Orville’s life evolved from mid-west small-town culture to world-capital grand opera. While these are seemingly polar opposites, his hometown was not so isolated or primitive as might be imagined. First is to clarify what is meant by mid-west. Where the old National Road leaves Wheeling, WV and crosses the Ohio River, it leaves behind Pennsylvania’s mountains and enters a broad expanse of flat lands extending to the Rockies. For purposes here, the mid-west starts at the Ohio River, where begins a vast farming region that cultivated a host of small towns. With the land primarily for farming, towns were spaced according to how far farmers could conveniently travel, and were only large enough for commerce to support their limited region.

Bountiful agriculture assured that these towns were generally prosperous, with active economies and attractive residences built by both townspeople and retired farmers. While many in America’s westward migration preferred river routes, at least to the Mississippi, the National Road (essentially 20th century Route 40, paralleled later by I-70) was the primary northern land route, starting at Cumberland, MD and connecting state capitals of Columbus, Ohio and Indianapolis, Indiana on its way to Vandalia, Illinois. A primary conduit for westbound caravans of Conestoga wagons, the road was a source of commerce, cultural exchange, and new residents. Adjacent towns filled with a spectrum of cultures, and over the 19th century accumulated a variety of industries, such as producer gas plants for street illumination and a myriad of manufactured products ranging from apple peelers to windmills. The growing railroad network provided additional industry, exchange, growth, and communication.

The 1840’s saw a rush of Irish immigrants fleeing the potato famine of 1843, and after 1850 came Germans fleeing restrictive regional monarchies and military conscription in armies-for-hire. Midwest farming towns thus had significant German populations, where schools were conducted in German in the morning and English in the afternoon, which stopped only at WWI (Lawrence Welk had an accent because he was born in Strasburg, North Dakota, speaking only German until age 21). In addition to the modern image of Santa Claus, Germans brought machine trades and a variety of traditional clubs and societies. Not limited to farm towns, many large mid-west cities were highly German, boasting industry, sausage and meat packing plants, and breweries. Cincinnati was known as “Porkopolis” and had five breweries into mid-20th century: Bavarian, Burger, Hudepol, Schoenling, and Wiedemann. Similar to cattle drives, Indiana farmers gathered for annual hog drives down to Cincinnati. Some Hoosiers went there for opera.

Rural 19th century life followed ancient rhythms that nudged people toward adult roles at a young age. With a life expectancy below 50 years, independent youth were often earning their way before they might have graduated from high school, which many never did. They could have considerable freedom by mid-adolescence, choosing their own direction with income from agriculture or urban factories. Major upheavals from significant depressions in the 1890’s and 1930’s, plus two world wars, carried these social patterns into mid-20th century, and carried many young Americans across the country and around the globe (just as they brought may refugees and immigrants to America). Orville was a wandering offspring of these cultures and attitudes, which is reflected in how he approached his life, family, and children.

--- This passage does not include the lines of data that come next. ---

import Literature.Combinatorics.Sahi2008.Marginals
import Literature.Probability.LatticeModels.RandomClusterMonotonic
import Summits.CriticalPhenomena.PercolationContinuityZ3.Theorems.PercNearOneGluingNoHeavyLowerTailSahiCubeThreeAllOrders

/-!
# Sahi's `C_n` for observables of at most three fixed EDGES of the random-cluster model (`q ≥ 1`)

Companion of `SahiThreeCoordinates.lean` (cell `prim-sahi`, typer; `--supports stmt-CriticalPhenomena-4575`).
Theorems only (no definitions, no named facts, no sorries).

The random-cluster weight of the tree (`Literature.Probability.LatticeModels.rcWeight G p q B`,
`0 ≤ p ≤ 1`, `q ≥ 1`, any wired set `B`, extended by `0` off the edge sets of the finite graph `G`) satisfies
the FKG lattice condition on the distributive lattice `Finset (Sym2 V)` of edge sets
(`rcWeight_lattice_condition`, Grimmett 2006 Thm. 3.8 (3.11)); so its normalisation is an FKG probability
weight (`isFKGMeasure_rcGibbsWeight`) whose expectation of an indicator is the random-cluster probability
(`rcMeasure_real_eq_sum_indicator_mul`).  With P1's `SahiCubeAllOrders.sahiPositive_cube_three` (Sahi's
Conjecture 5 on `{0,1}³`, every FKG weight, every order) and the Karlin–Rinott marginal theorem
(`sahiE_comp_nonneg_of_forall_isFKGMeasure`):

* `rc_sahiE_threeEdges_nonneg` — for any three edges `e₀, e₁, e₂` (repetitions allowed) and EVERY `n`, every
  family of nonnegative functions of the three open/closed bits `(1_{e₀ ∈ ω}, 1_{e₁ ∈ ω}, 1_{e₂ ∈ ω})`,
  nondecreasing in each bit, has `E_n ≥ 0` under `φ^B_{G,p,q}`;
* `rcMeasure_sahiC3_threeEdges` — the case `n = 3` with the three open-edge events `O_e = {ω : e ∈ ω}`:
  `0 ≤ 2φ(O₀ ∩ O₁ ∩ O₂) + φ(O₀)φ(O₁)φ(O₂) − φ(O₀)φ(O₁ ∩ O₂) − φ(O₁)φ(O₀ ∩ O₂) − φ(O₂)φ(O₀ ∩ O₁)`.

SCOPE: fixed edges only (three Birkhoff coordinates of `{0,1}^E`); at `q = 1` (product measure) this is P1's
cube theorem; connectivity events are not reached.
-/

noncomputable section

namespace Summit.CriticalPhenomena.PercolationContinuityZ3.Theorems.SahiThreeCoordinates

open Finset Literature.Combinatorics.Sahi2008

section RandomCluster

open MeasureTheory Literature.Probability.LatticeModels

variable {V : Type*} [Fintype V] [DecidableEq V] (Gr : SimpleGraph V) [DecidableRel Gr.Adj]

/-- **The normalised random-cluster weight is an FKG probability weight** on the lattice of edge sets
(`0 ≤ p ≤ 1`, `q ≥ 1`, any wired set). -/
theorem isFKGMeasure_rcGibbsWeight {p q : ℝ} (hp : p ∈ Set.Icc (0 : ℝ) 1) (hq : 1 ≤ q) (B : Set V) :
    IsFKGMeasure fun ω : Finset (Sym2 V) =>
      (if ω ⊆ Gr.edgeFinset then rcWeight Gr p q B ω else 0) / rcPartitionFunction Gr p q B := by
  have hq0 : 0 < q := one_pos.trans_le hq
  have hZ := rcPartitionFunction_pos Gr hp hq0 B
  refine ⟨fun ω => div_nonneg (rcWeight_ite_nonneg Gr hp hq0.le B ω) hZ.le, ?_, fun a b => ?_⟩
  · have hfilter : (Finset.univ : Finset (Finset (Sym2 V))).filter (· ⊆ Gr.edgeFinset) =
        Gr.edgeFinset.powerset := by
      ext ω; simp
    rw [← Finset.sum_div, ← Finset.sum_filter, hfilter, div_eq_one_iff_eq hZ.ne']
    rfl
  · rw [div_mul_div_comm, div_mul_div_comm]
    exact div_le_div_of_nonneg_right (rcWeight_lattice_condition Gr hp hq B a b) (mul_nonneg hZ.le hZ.le)

/-- **Expectation of an indicator** under the normalised weight is the random-cluster probability. -/
theorem ex_rcGibbsWeight_indicator {p q : ℝ} (hp : p ∈ Set.Icc (0 : ℝ) 1) (hq : 0 < q) (B : Set V)
    (A : Set (Literature.Probability.Percolation.BondConfig V)) [DecidablePred (· ∈ A)] :
    ex (fun ω : Finset (Sym2 V) =>
        (if ω ⊆ Gr.edgeFinset then rcWeight Gr p q B ω else 0) / rcPartitionFunction Gr p q B)
      (fun ω => if (↑ω : Literature.Probability.Percolation.BondConfig V) ∈ A then (1 : ℝ) else 0) = (rcMeasure Gr p q B).real A := by
  rw [rcMeasure_real_eq_sum_indicator_mul Gr hp hq B A, ex]
  exact Finset.sum_congr rfl fun ω _ => mul_comm _ _

/-- **Random-cluster model, three edges, every order.**  For `0 ≤ p ≤ 1`, `q ≥ 1`, any wired set `B`, any
edges `e₀, e₁, e₂` (repetitions allowed, edges outside `G` allowed — their bit is a.s. `0`), every `n` and all
nonnegative functions `g₀,…,g_{n−1}` of the three bits `(1_{e_a ∈ ω})_a ∈ {0,1}³` nondecreasing in each bit:
`E_n^{φ}(g₀, …, g_{n−1}) ≥ 0`. -/
theorem rc_sahiE_threeEdges_nonneg {p q : ℝ} (hp : p ∈ Set.Icc (0 : ℝ) 1) (hq : 1 ≤ q) (B : Set V)
    (e : Fin 3 → Sym2 V) (n : ℕ) (g : Fin n → (Fin 3 → Bool) → ℝ) (hg0 : ∀ i y, 0 ≤ g i y)
    (hmono : ∀ i, Monotone (g i)) :
    0 ≤ sahiE (fun ω : Finset (Sym2 V) =>
        (if ω ⊆ Gr.edgeFinset then rcWeight Gr p q B ω else 0) / rcPartitionFunction Gr p q B) n
      fun i ω => g i fun a => decide (e a ∈ ω) :=
  sahiE_comp_nonneg_of_forall_isFKGMeasure (isFKGMeasure_rcGibbsWeight Gr hp hq B)
    { toFun := fun (ω : Finset (Sym2 V)) (a : Fin 3) => decide (e a ∈ ω)
      map_sup' := fun ω ω' => by
        funext a
        simp only [Pi.sup_apply, Finset.sup_eq_union, Finset.mem_union, Bool.decide_or]
        rfl
      map_inf' := fun ω ω' => by
        funext a
        simp only [Pi.inf_apply, Finset.inf_eq_inter, Finset.mem_inter, Bool.decide_and]
        rfl }
    (fun _ hν => SahiCubeAllOrders.sahiPositive_cube_three hν n) g hg0 hmono

/-- **`C₃` for three open-edge events of the random-cluster model** (`0 ≤ p ≤ 1`, `q ≥ 1`, any wired set, any
edges `e₀ e₁ e₂`), `O_e = {ω : e ∈ ω}`:
`0 ≤ 2φ(O₀ ∩ O₁ ∩ O₂) + φ(O₀)φ(O₁)φ(O₂) − φ(O₀)φ(O₁ ∩ O₂) − φ(O₁)φ(O₀ ∩ O₂) − φ(O₂)φ(O₀ ∩ O₁)`. -/
theorem rcMeasure_sahiC3_threeEdges {p q : ℝ} (hp : p ∈ Set.Icc (0 : ℝ) 1) (hq : 1 ≤ q) (B : Set V)
    (e₀ e₁ e₂ : Sym2 V) :
    0 ≤ 2 * (rcMeasure Gr p q B).real {ω | e₀ ∈ ω ∧ e₁ ∈ ω ∧ e₂ ∈ ω} +
        (rcMeasure Gr p q B).real {ω | e₀ ∈ ω} * (rcMeasure Gr p q B).real {ω | e₁ ∈ ω} *
          (rcMeasure Gr p q B).real {ω | e₂ ∈ ω} -
        ((rcMeasure Gr p q B).real {ω | e₀ ∈ ω} * (rcMeasure Gr p q B).real {ω | e₁ ∈ ω ∧ e₂ ∈ ω} +
          (rcMeasure Gr p q B).real {ω | e₁ ∈ ω} * (rcMeasure Gr p q B).real {ω | e₀ ∈ ω ∧ e₂ ∈ ω} +
          (rcMeasure Gr p q B).real {ω | e₂ ∈ ω} * (rcMeasure Gr p q B).real {ω | e₀ ∈ ω ∧ e₁ ∈ ω}) := by
  classical
  have hq0 : 0 < q := one_pos.trans_le hq
  set μ : Finset (Sym2 V) → ℝ := fun ω =>
    (if ω ⊆ Gr.edgeFinset then rcWeight Gr p q B ω else 0) / rcPartitionFunction Gr p q B with hμ
  -- Sahi's `C₃` for the three bit-indicators
  have key := rc_sahiE_threeEdges_nonneg Gr hp hq B ![e₀, e₁, e₂] 3 (fun a y => if y a then 1 else 0)
    (fun a y => by split_ifs <;> norm_num)
    (fun a y y' hyy' => by
      have ha : y a ≤ y' a := hyy' a
      show (if y a = true then (1 : ℝ) else 0) ≤ if y' a = true then 1 else 0
      cases hya : y a <;> cases hya' : y' a
      · simp
      · simp
      · rw [hya, hya'] at ha
        exact absurd ha (by decide)
      · simp)
  rw [sahiE_three_apply] at key
  simp only [Matrix.cons_val_zero, Matrix.cons_val_one, Matrix.cons_val_two, Matrix.head_cons,
    Matrix.tail_cons, decide_eq_true_eq] at key
  -- the seven moments are random-cluster probabilities
  have c0 : ex μ (fun ω => if e₀ ∈ ω then (1 : ℝ) else 0) = (rcMeasure Gr p q B).real {ω | e₀ ∈ ω} := by
    rw [← ex_rcGibbsWeight_indicator Gr hp hq0 B]
    congr 1; funext ω
    simp only [Set.mem_setOf_eq, Finset.mem_coe]
  have c1 : ex μ (fun ω => if e₁ ∈ ω then (1 : ℝ) else 0) = (rcMeasure Gr p q B).real {ω | e₁ ∈ ω} := by
    rw [← ex_rcGibbsWeight_indicator Gr hp hq0 B]
    congr 1; funext ω
    simp only [Set.mem_setOf_eq, Finset.mem_coe]
  have c2 : ex μ (fun ω => if e₂ ∈ ω then (1 : ℝ) else 0) = (rcMeasure Gr p q B).real {ω | e₂ ∈ ω} := by
    rw [← ex_rcGibbsWeight_indicator Gr hp hq0 B]
    congr 1; funext ω
    simp only [Set.mem_setOf_eq, Finset.mem_coe]
  have c01 : ex μ ((fun ω => if e₀ ∈ ω then (1 : ℝ) else 0) * fun ω => if e₁ ∈ ω then 1 else 0) =
      (rcMeasure Gr p q B).real {ω | e₀ ∈ ω ∧ e₁ ∈ ω} := by
    rw [← ex_rcGibbsWeight_indicator Gr hp hq0 B]
    congr 1; funext ω
    simp only [Pi.mul_apply, Set.mem_setOf_eq, Finset.mem_coe]
    by_cases h0 : e₀ ∈ ω <;> by_cases h1 : e₁ ∈ ω <;> simp [h0, h1]
  have c02 : ex μ ((fun ω => if e₀ ∈ ω then (1 : ℝ) else 0) * fun ω => if e₂ ∈ ω then 1 else 0) =
      (rcMeasure Gr p q B).real {ω | e₀ ∈ ω ∧ e₂ ∈ ω} := by
    rw [← ex_rcGibbsWeight_indicator Gr hp hq0 B]
    congr 1; funext ω
    simp only [Pi.mul_apply, Set.mem_setOf_eq, Finset.mem_coe]
    by_cases h0 : e₀ ∈ ω <;> by_cases h2 : e₂ ∈ ω <;> simp [h0, h2]
  have c12 : ex μ ((fun ω => if e₁ ∈ ω then (1 : ℝ) else 0) * fun ω => if e₂ ∈ ω then 1 else 0) =
      (rcMeasure Gr p q B).real {ω | e₁ ∈ ω ∧ e₂ ∈ ω} := by
    rw [← ex_rcGibbsWeight_indicator Gr hp hq0 B]
    congr 1; funext ω
    simp only [Pi.mul_apply, Set.mem_setOf_eq, Finset.mem_coe]
    by_cases h1 : e₁ ∈ ω <;> by_cases h2 : e₂ ∈ ω <;> simp [h1, h2]
  have c012 : ex μ (((fun ω => if e₀ ∈ ω then (1 : ℝ) else 0) * fun ω => if e₁ ∈ ω then 1 else 0) *
      fun ω => if e₂ ∈ ω then 1 else 0) = (rcMeasure Gr p q B).real {ω | e₀ ∈ ω ∧ e₁ ∈ ω ∧ e₂ ∈ ω} := by
    rw [← ex_rcGibbsWeight_indicator Gr hp hq0 B]
    congr 1; funext ω
    simp only [Pi.mul_apply, Set.mem_setOf_eq, Finset.mem_coe]
    by_cases h0 : e₀ ∈ ω <;> by_cases h1 : e₁ ∈ ω <;> by_cases h2 : e₂ ∈ ω <;> simp [h0, h1, h2]
  rw [c0, c1, c2, c01, c02, c12, c012] at key
  exact key

end RandomCluster

end Summit.CriticalPhenomena.PercolationContinuityZ3.Theorems.SahiThreeCoordinates
import Summits.PneNP.PneNP.Theorems.NegLimitedDoorOfPlantedClique
import Summits.PneNP.PneNP.Theorems.NegLimitedDoorFlipProbLeSum
import HarnessLib

/-!
# Route NegLimited — door support `PlantedNegationTransfer` PROVED (line `correlation-door`; rung F-N1/p3, ROUND-8 §B.1)

Rossman's negation-limited transfer lemma (CCC 2015, Lemma 1.3 / 3.2) specialised to the planted-clique
coupling, as the §B item `PlantedNegationTransfer` (statement verbatim in `NegLimitedDoorOfPlantedClique.lean`):
a De Morgan circuit with `≤ t` NOT gates computing `CLIQUE(m, k)` (`k ≤ m`) yields one function `g`,
constant or computed by a monotone circuit with no more gates, such that
`Pr_{G(m,½)}[no k-clique] ≤ (2^(t+1) − 1) · plantFlipProb m k ½ g`.

Proof = the planner's PROVED composition `PlantedNegationTransfer_of` of the registered skeleton
`correlation-door` (HOME/pnp-ideate-p3/r9/Skeleton-R9-door.lean; planted pairs are monotone jumps of `C`
via `cliqueFn_plantClique`, `plantFlipProb_cliqueFn` = the clique-free mass, max member via
`exists_max_image`, empty-cover case), applied to the two LANDED stubs `stub_amCoverMonPairs`
(`NegLimitedDoorAMCover.lean`) and `stub_flipProbLeSum` (`NegLimitedDoorFlipProbLeSum.lean`).
With this file the door reduces to `QuartCliqueSlicesNP` (stub 4, plumbing) and the OPEN crux
`PlantedCliqueMonotoneAdvantageQuart` (via the landed glue `stub_doorOfPlantedClique`).
-/

set_option linter.dupNamespace false -- `Summit.PneNP.PneNP.…`: summit = sub-problem name (D-0017 single-conjunct layout)

namespace Summit.PneNP.PneNP.Theorems.NegLimitedDoor

open Finset
open Literature.Computability.Complexity

/-- List sums are bounded by length times a uniform bound (planner's helper). -/
theorem sum_map_le_length_mul {α : Type*} (L : List α) (φ : α → ℝ) (M : ℝ)
    (h : ∀ a ∈ L, φ a ≤ M) : (L.map φ).sum ≤ L.length * M := by
  induction L with
  | nil => simp
  | cons a L ih =>
    simp only [List.map_cons, List.sum_cons, List.length_cons, Nat.cast_succ]
    have h1 : φ a ≤ M := h a (by simp)
    have h2 : (L.map φ).sum ≤ L.length * M := ih fun b hb => h b (by simp [hb])
    linarith

/-- Planting a clique only switches edges on: `x ≤ x ∪ K_A`. -/
theorem le_plantClique {m : ℕ} (A : Finset (Fin m)) (x : ↥(⊤ : SimpleGraph (Fin m)).edgeSet → Bool) :
    x ≤ plantClique A x := fun e => by
  simp only [plantClique]
  exact Bool.left_le_or _ _

/-- **Composition (planner's, PROVED)**: the Amano–Maruoka cover and the union bound give Rossman's
transfer lemma for the planted pair. -/
theorem PlantedNegationTransfer_of : AMCoverMonPairs → FlipProbLeSum → PlantedNegationTransfer := by
  intro hAM hFlip m k t C hk hC hcomp ht
  classical
  obtain ⟨L, hlen, hmem, hcov⟩ := hAM _ C t hC ht
  -- every planted flip of `cliqueFn` is a jump of `C`, hence of a member of `L`
  have hcover : ∀ A ∈ powersetCard k (univ : Finset (Fin m)), ∀ x,
      cliqueFn m k x ≠ cliqueFn m k (plantClique A x) →
        ∃ g ∈ L, g x ≠ g (plantClique A x) := by
    intro A hA x hx
    have hAk : #A = k := (mem_powersetCard.1 hA).2
    have htrue : cliqueFn m k (plantClique A x) = true := cliqueFn_plantClique (by omega) x
    have hfalse : cliqueFn m k x = false := by
      cases h : cliqueFn m k x
      · rfl
      · exact absurd (h.symm ▸ htrue ▸ rfl : cliqueFn m k x = cliqueFn m k (plantClique A x))
          (by rw [h, htrue] at hx ⊢; exact hx)
    obtain ⟨g, hg, hgx, hgy⟩ := hcov x (plantClique A x) (le_plantClique A x)
      (by rw [hcomp x, hfalse]) (by rw [hcomp, htrue])
    exact ⟨g, hg, by rw [hgx, hgy]; decide⟩
  have hsum : plantFlipProb m k (1 / 2) (cliqueFn m k) ≤ (L.map (plantFlipProb m k (1 / 2))).sum :=
    hFlip m k (1 / 2) (by norm_num) (by norm_num) _ L hcover
  have hLHS : gnpProb m (1 / 2) (univ.filter fun x => cliqueFn m k x = false) =
      plantFlipProb m k (1 / 2) (cliqueFn m k) := by
    rw [plantFlipProb_cliqueFn hk]; rfl
  have hpow : (0 : ℝ) ≤ (2 : ℝ) ^ (t + 1) - 1 := by
    have : (1 : ℝ) ≤ (2 : ℝ) ^ (t + 1) := one_le_pow₀ (by norm_num)
    linarith
  have hlenR : (L.length : ℝ) ≤ (2 : ℝ) ^ (t + 1) - 1 := by
    have h1 : 1 ≤ 2 ^ (t + 1) := Nat.one_le_two_pow
    have h2 : L.length + 1 ≤ 2 ^ (t + 1) := by omega
    have h3 : ((L.length + 1 : ℕ) : ℝ) ≤ ((2 ^ (t + 1) : ℕ) : ℝ) := by exact_mod_cast h2
    push_cast at h3
    linarith
  by_cases hL : L = []
  · -- empty cover: the clique-free mass is `0`; any constant works
    subst hL
    refine ⟨fun _ => false, Or.inl ⟨false, fun _ => rfl⟩, ?_⟩
    rw [hLHS]
    have h0 : plantFlipProb m k (1 / 2) (cliqueFn m k) ≤ 0 := by simpa using hsum
    have h1 : 0 ≤ plantFlipProb m k (1 / 2) (fun _ : (↥(⊤ : SimpleGraph (Fin m)).edgeSet → Bool) => false) :=
      plantFlipProb_nonneg m k (by norm_num) (by norm_num) _
    nlinarith
  · -- the maximal member carries a `1/|L|` share
    have hne : L.toFinset.Nonempty := by
      obtain ⟨a, ha⟩ := List.exists_mem_of_ne_nil L hL
      exact ⟨a, List.mem_toFinset.2 ha⟩
    obtain ⟨a, ha, hmax⟩ := exists_max_image L.toFinset (plantFlipProb m k (1 / 2)) hne
    have haL : a ∈ L := List.mem_toFinset.1 ha
    refine ⟨a, hmem a haL, ?_⟩
    rw [hLHS]
    have hs : (L.map (plantFlipProb m k (1 / 2))).sum ≤ L.length * plantFlipProb m k (1 / 2) a :=
      sum_map_le_length_mul L _ _ fun b hb => hmax b (List.mem_toFinset.2 hb)
    have ha0 : 0 ≤ plantFlipProb m k (1 / 2) a := plantFlipProb_nonneg m k (by norm_num) (by norm_num) _
    calc plantFlipProb m k (1 / 2) (cliqueFn m k)
        ≤ (L.map (plantFlipProb m k (1 / 2))).sum := hsum
      _ ≤ L.length * plantFlipProb m k (1 / 2) a := hs
      _ ≤ ((2 : ℝ) ^ (t + 1) - 1) * plantFlipProb m k (1 / 2) a :=
          mul_le_mul_of_nonneg_right hlenR ha0


/-- **`PlantedNegationTransfer` PROVED** from the landed stubs 1 and 2 of line `correlation-door`. -/
theorem plantedNegationTransfer_holds : PlantedNegationTransfer :=
  PlantedNegationTransfer_of stub_amCoverMonPairs stub_flipProbLeSum

/-- The door modulo its two remaining inputs: the slice plumbing `QuartCliqueSlicesNP` (stub 4) and the
OPEN crux `PlantedCliqueMonotoneAdvantageQuart` imply `NeglimitedEpsLogNegationsR`. -/
theorem neglimitedEpsLogNegationsR_of (hSl : QuartCliqueSlicesNP) (hCrux : PlantedCliqueMonotoneAdvantageQuart) :
    Summit.PneNP.PneNP.Theses.NegLimited.NeglimitedEpsLogNegationsR :=
  stub_doorOfPlantedClique stub_amCoverMonPairs plantedNegationTransfer_holds
    stub_plantedQuartCliqueNullMass hSl hCrux

end Summit.PneNP.PneNP.Theorems.NegLimitedDoor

Located just northeast of Indianapolis, Muncie, Indiana was typical of mid-west towns. Adjacent to the National Road, it benefited from a cultural mix and ample exposure to social influences flowing through the region. In addition to being near the state capitol, its agriculture and industry supported an active economy. Among its principle manufacturers was the Ball Jar Company, maker of fruit canning jars, and source of the family fortune associated with Ball State University. Victorian America was becoming modernly mobile for the adventurous and the talented. Orville was both, and even in small-town Indiana was exposed to other like spirits who clearly emboldened him.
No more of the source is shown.